Copy each record exactly, word for word.

--- Excerpted records ---

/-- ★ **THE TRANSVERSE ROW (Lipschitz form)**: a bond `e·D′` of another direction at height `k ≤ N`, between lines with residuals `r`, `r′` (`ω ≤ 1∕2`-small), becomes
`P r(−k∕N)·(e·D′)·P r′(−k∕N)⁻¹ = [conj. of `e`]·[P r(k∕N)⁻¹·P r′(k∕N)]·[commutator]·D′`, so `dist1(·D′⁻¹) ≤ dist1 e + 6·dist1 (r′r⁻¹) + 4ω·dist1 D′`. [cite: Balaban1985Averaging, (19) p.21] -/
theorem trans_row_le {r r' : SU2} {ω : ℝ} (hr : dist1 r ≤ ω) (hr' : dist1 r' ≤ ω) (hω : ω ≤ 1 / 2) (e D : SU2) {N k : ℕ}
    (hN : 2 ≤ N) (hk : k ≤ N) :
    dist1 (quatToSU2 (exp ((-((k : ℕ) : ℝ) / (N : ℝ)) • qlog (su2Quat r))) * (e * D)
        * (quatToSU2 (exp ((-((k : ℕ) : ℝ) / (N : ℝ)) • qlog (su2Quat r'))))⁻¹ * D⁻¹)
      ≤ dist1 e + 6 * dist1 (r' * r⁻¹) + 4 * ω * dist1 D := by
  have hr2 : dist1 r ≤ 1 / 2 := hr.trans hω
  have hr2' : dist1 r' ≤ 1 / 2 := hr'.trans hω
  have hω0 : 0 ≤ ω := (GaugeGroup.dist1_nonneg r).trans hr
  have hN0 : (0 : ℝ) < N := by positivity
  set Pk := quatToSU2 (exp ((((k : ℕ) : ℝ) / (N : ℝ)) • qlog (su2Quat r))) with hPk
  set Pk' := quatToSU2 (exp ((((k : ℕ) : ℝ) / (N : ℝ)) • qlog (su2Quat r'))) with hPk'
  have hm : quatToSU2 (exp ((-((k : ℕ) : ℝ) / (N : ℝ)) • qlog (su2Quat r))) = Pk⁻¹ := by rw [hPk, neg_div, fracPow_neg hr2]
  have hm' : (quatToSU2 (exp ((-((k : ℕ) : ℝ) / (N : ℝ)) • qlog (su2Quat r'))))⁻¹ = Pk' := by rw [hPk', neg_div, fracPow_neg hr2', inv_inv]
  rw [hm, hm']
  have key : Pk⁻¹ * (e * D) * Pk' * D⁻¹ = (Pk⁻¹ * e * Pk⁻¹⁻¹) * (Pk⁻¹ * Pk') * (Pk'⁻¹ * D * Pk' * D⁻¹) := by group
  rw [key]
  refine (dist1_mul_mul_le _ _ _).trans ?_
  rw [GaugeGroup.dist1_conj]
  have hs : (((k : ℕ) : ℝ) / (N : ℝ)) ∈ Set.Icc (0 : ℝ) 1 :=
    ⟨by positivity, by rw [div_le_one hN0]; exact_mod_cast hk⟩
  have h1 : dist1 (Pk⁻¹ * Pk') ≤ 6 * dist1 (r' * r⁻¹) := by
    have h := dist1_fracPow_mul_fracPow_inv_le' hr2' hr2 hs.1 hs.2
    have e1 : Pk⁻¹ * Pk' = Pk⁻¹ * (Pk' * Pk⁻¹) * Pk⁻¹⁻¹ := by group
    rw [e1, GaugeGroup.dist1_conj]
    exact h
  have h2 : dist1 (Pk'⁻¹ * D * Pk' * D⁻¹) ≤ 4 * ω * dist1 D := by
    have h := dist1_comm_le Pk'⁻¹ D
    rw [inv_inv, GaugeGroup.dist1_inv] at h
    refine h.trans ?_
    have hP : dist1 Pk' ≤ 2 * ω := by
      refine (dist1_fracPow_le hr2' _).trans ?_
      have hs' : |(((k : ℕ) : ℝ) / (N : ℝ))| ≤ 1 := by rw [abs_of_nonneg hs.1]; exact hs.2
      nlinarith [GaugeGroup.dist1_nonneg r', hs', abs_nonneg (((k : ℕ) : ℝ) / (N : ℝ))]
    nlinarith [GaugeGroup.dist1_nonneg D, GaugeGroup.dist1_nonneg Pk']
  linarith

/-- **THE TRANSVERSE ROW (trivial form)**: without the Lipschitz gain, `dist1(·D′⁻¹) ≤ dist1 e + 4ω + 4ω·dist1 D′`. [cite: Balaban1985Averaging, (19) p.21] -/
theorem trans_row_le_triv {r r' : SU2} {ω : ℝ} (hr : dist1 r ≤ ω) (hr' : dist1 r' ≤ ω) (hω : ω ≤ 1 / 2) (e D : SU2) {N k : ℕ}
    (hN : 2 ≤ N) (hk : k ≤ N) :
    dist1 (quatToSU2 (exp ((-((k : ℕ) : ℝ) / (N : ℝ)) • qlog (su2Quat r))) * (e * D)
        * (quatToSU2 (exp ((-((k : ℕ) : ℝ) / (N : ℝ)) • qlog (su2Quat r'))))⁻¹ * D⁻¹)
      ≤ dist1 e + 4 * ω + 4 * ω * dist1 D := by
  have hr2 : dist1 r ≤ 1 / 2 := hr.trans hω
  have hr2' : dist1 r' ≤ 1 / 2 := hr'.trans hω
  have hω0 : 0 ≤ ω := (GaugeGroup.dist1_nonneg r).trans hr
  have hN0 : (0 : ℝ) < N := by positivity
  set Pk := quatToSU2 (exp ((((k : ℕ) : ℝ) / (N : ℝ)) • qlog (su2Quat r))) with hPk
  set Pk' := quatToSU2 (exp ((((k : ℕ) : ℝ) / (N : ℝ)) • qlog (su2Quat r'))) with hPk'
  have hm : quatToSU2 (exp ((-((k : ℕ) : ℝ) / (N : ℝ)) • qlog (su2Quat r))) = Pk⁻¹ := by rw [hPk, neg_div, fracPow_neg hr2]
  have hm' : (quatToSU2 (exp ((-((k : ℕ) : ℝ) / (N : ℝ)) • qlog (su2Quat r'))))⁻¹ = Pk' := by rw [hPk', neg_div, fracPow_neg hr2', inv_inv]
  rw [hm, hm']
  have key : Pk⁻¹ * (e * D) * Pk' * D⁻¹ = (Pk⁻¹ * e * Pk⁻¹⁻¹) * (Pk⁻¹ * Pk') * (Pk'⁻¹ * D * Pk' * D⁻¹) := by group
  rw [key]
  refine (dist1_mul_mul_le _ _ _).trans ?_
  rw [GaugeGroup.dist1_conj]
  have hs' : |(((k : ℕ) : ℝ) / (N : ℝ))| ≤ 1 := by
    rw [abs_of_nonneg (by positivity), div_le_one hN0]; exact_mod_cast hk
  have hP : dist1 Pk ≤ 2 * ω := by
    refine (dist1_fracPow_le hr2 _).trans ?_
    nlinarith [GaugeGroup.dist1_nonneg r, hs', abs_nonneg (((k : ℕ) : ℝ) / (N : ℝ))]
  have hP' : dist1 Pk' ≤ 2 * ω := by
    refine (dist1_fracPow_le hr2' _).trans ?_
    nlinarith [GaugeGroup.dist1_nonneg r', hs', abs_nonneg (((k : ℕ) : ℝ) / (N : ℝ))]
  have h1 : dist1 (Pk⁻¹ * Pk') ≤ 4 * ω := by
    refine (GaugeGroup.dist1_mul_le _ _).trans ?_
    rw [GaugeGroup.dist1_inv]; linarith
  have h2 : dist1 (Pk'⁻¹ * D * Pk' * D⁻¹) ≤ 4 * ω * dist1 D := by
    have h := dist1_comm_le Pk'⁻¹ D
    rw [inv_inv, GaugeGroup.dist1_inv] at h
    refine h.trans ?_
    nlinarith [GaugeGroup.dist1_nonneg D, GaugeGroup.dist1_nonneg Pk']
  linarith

---

Solution.
/-- ★ **THE TRANSVERSE ROW (Lipschitz form)**: a bond `e·D′` of another direction at height `k ≤ N`, between lines with residuals `r`, `r′` (`ω ≤ 1∕2`-small), becomes
`P r(−k∕N)·(e·D′)·P r′(−k∕N)⁻¹ = [conj. of `e`]·[P r(k∕N)⁻¹·P r′(k∕N)]·[commutator]·D′`, so `dist1(·D′⁻¹) ≤ dist1 e + 6·dist1 (r′r⁻¹) + 4ω·dist1 D′`. [cite: Balaban1985Averaging, (19) p.21] -/
theorem trans_row_le {r r' : SU2} {ω : ℝ} (hr : dist1 r ≤ ω) (hr' : dist1 r' ≤ ω) (hω : ω ≤ 1 / 2) (e D : SU2) {N k : ℕ}
    (hN : 2 ≤ N) (hk : k ≤ N) :
    dist1 (quatToSU2 (exp ((-((k : ℕ) : ℝ) / (N : ℝ)) • qlog (su2Quat r))) * (e * D)
        * (quatToSU2 (exp ((-((k : ℕ) : ℝ) / (N : ℝ)) • qlog (su2Quat r'))))⁻¹ * D⁻¹)
      ≤ dist1 e + 6 * dist1 (r' * r⁻¹) + 4 * ω * dist1 D := by
  have hr2 : dist1 r ≤ 1 / 2 := hr.trans hω
  have hr2' : dist1 r' ≤ 1 / 2 := hr'.trans hω
  have hω0 : 0 ≤ ω := (GaugeGroup.dist1_nonneg r).trans hr
  have hN0 : (0 : ℝ) < N := by positivity
  set Pk := quatToSU2 (exp ((((k : ℕ) : ℝ) / (N : ℝ)) • qlog (su2Quat r))) with hPk
  set Pk' := quatToSU2 (exp ((((k : ℕ) : ℝ) / (N : ℝ)) • qlog (su2Quat r'))) with hPk'
  have hm : quatToSU2 (exp ((-((k : ℕ) : ℝ) / (N : ℝ)) • qlog (su2Quat r))) = Pk⁻¹ := by rw [hPk, neg_div, fracPow_neg hr2]
  have hm' : (quatToSU2 (exp ((-((k : ℕ) : ℝ) / (N : ℝ)) • qlog (su2Quat r'))))⁻¹ = Pk' := by rw [hPk', neg_div, fracPow_neg hr2', inv_inv]
  rw [hm, hm']
  have key : Pk⁻¹ * (e * D) * Pk' * D⁻¹ = (Pk⁻¹ * e * Pk⁻¹⁻¹) * (Pk⁻¹ * Pk') * (Pk'⁻¹ * D * Pk' * D⁻¹) := by group
  rw [key]
  refine (dist1_mul_mul_le _ _ _).trans ?_
  rw [GaugeGroup.dist1_conj]
  have hs : (((k : ℕ) : ℝ) / (N : ℝ)) ∈ Set.Icc (0 : ℝ) 1 :=
    ⟨by positivity, by rw [div_le_one hN0]; exact_mod_cast hk⟩
  have h1 : dist1 (Pk⁻¹ * Pk') ≤ 6 * dist1 (r' * r⁻¹) := by
    have h := dist1_fracPow_mul_fracPow_inv_le' hr2' hr2 hs.1 hs.2
    have e1 : Pk⁻¹ * Pk' = Pk⁻¹ * (Pk' * Pk⁻¹) * Pk⁻¹⁻¹ := by group
    rw [e1, GaugeGroup.dist1_conj]
    exact h
  have h2 : dist1 (Pk'⁻¹ * D * Pk' * D⁻¹) ≤ 4 * ω * dist1 D := by
    have h := dist1_comm_le Pk'⁻¹ D
    rw [inv_inv, GaugeGroup.dist1_inv] at h
    refine h.trans ?_
    have hP : dist1 Pk' ≤ 2 * ω := by
      refine (dist1_fracPow_le hr2' _).trans ?_
      have hs' : |(((k : ℕ) : ℝ) / (N : ℝ))| ≤ 1 := by rw [abs_of_nonneg hs.1]; exact hs.2
      nlinarith [GaugeGroup.dist1_nonneg r', hs', abs_nonneg (((k : ℕ) : ℝ) / (N : ℝ))]
    nlinarith [GaugeGroup.dist1_nonneg D, GaugeGroup.dist1_nonneg Pk']
  linarith

/-- **THE TRANSVERSE ROW (trivial form)**: without the Lipschitz gain, `dist1(·D′⁻¹) ≤ dist1 e + 4ω + 4ω·dist1 D′`. [cite: Balaban1985Averaging, (19) p.21] -/
theorem trans_row_le_triv {r r' : SU2} {ω : ℝ} (hr : dist1 r ≤ ω) (hr' : dist1 r' ≤ ω) (hω : ω ≤ 1 / 2) (e D : SU2) {N k : ℕ}
    (hN : 2 ≤ N) (hk : k ≤ N) :
    dist1 (quatToSU2 (exp ((-((k : ℕ) : ℝ) / (N : ℝ)) • qlog (su2Quat r))) * (e * D)
        * (quatToSU2 (exp ((-((k : ℕ) : ℝ) / (N : ℝ)) • qlog (su2Quat r'))))⁻¹ * D⁻¹)
      ≤ dist1 e + 4 * ω + 4 * ω * dist1 D := by
  have hr2 : dist1 r ≤ 1 / 2 := hr.trans hω
  have hr2' : dist1 r' ≤ 1 / 2 := hr'.trans hω
  have hω0 : 0 ≤ ω := (GaugeGroup.dist1_nonneg r).trans hr
  have hN0 : (0 : ℝ) < N := by positivity
  set Pk := quatToSU2 (exp ((((k : ℕ) : ℝ) / (N : ℝ)) • qlog (su2Quat r))) with hPk
  set Pk' := quatToSU2 (exp ((((k : ℕ) : ℝ) / (N : ℝ)) • qlog (su2Quat r'))) with hPk'
  have hm : quatToSU2 (exp ((-((k : ℕ) : ℝ) / (N : ℝ)) • qlog (su2Quat r))) = Pk⁻¹ := by rw [hPk, neg_div, fracPow_neg hr2]
  have hm' : (quatToSU2 (exp ((-((k : ℕ) : ℝ) / (N : ℝ)) • qlog (su2Quat r'))))⁻¹ = Pk' := by rw [hPk', neg_div, fracPow_neg hr2', inv_inv]
  rw [hm, hm']
  have key : Pk⁻¹ * (e * D) * Pk' * D⁻¹ = (Pk⁻¹ * e * Pk⁻¹⁻¹) * (Pk⁻¹ * Pk') * (Pk'⁻¹ * D * Pk' * D⁻¹) := by group
  rw [key]
  refine (dist1_mul_mul_le _ _ _).trans ?_
  rw [GaugeGroup.dist1_conj]
  have hs' : |(((k : ℕ) : ℝ) / (N : ℝ))| ≤ 1 := by
    rw [abs_of_nonneg (by positivity), div_le_one hN0]; exact_mod_cast hk
  have hP : dist1 Pk ≤ 2 * ω := by
    refine (dist1_fracPow_le hr2 _).trans ?_
    nlinarith [GaugeGroup.dist1_nonneg r, hs', abs_nonneg (((k : ℕ) : ℝ) / (N : ℝ))]
  have hP' : dist1 Pk' ≤ 2 * ω := by
    refine (dist1_fracPow_le hr2' _).trans ?_
    nlinarith [GaugeGroup.dist1_nonneg r', hs', abs_nonneg (((k : ℕ) : ℝ) / (N : ℝ))]
  have h1 : dist1 (Pk⁻¹ * Pk') ≤ 4 * ω := by
    refine (GaugeGroup.dist1_mul_le _ _).trans ?_
    rw [GaugeGroup.dist1_inv]; linarith
  have h2 : dist1 (Pk'⁻¹ * D * Pk' * D⁻¹) ≤ 4 * ω * dist1 D := by
    have h := dist1_comm_le Pk'⁻¹ D
    rw [inv_inv, GaugeGroup.dist1_inv] at h
    refine h.trans ?_
    nlinarith [GaugeGroup.dist1_nonneg D, GaugeGroup.dist1_nonneg Pk']
  linarith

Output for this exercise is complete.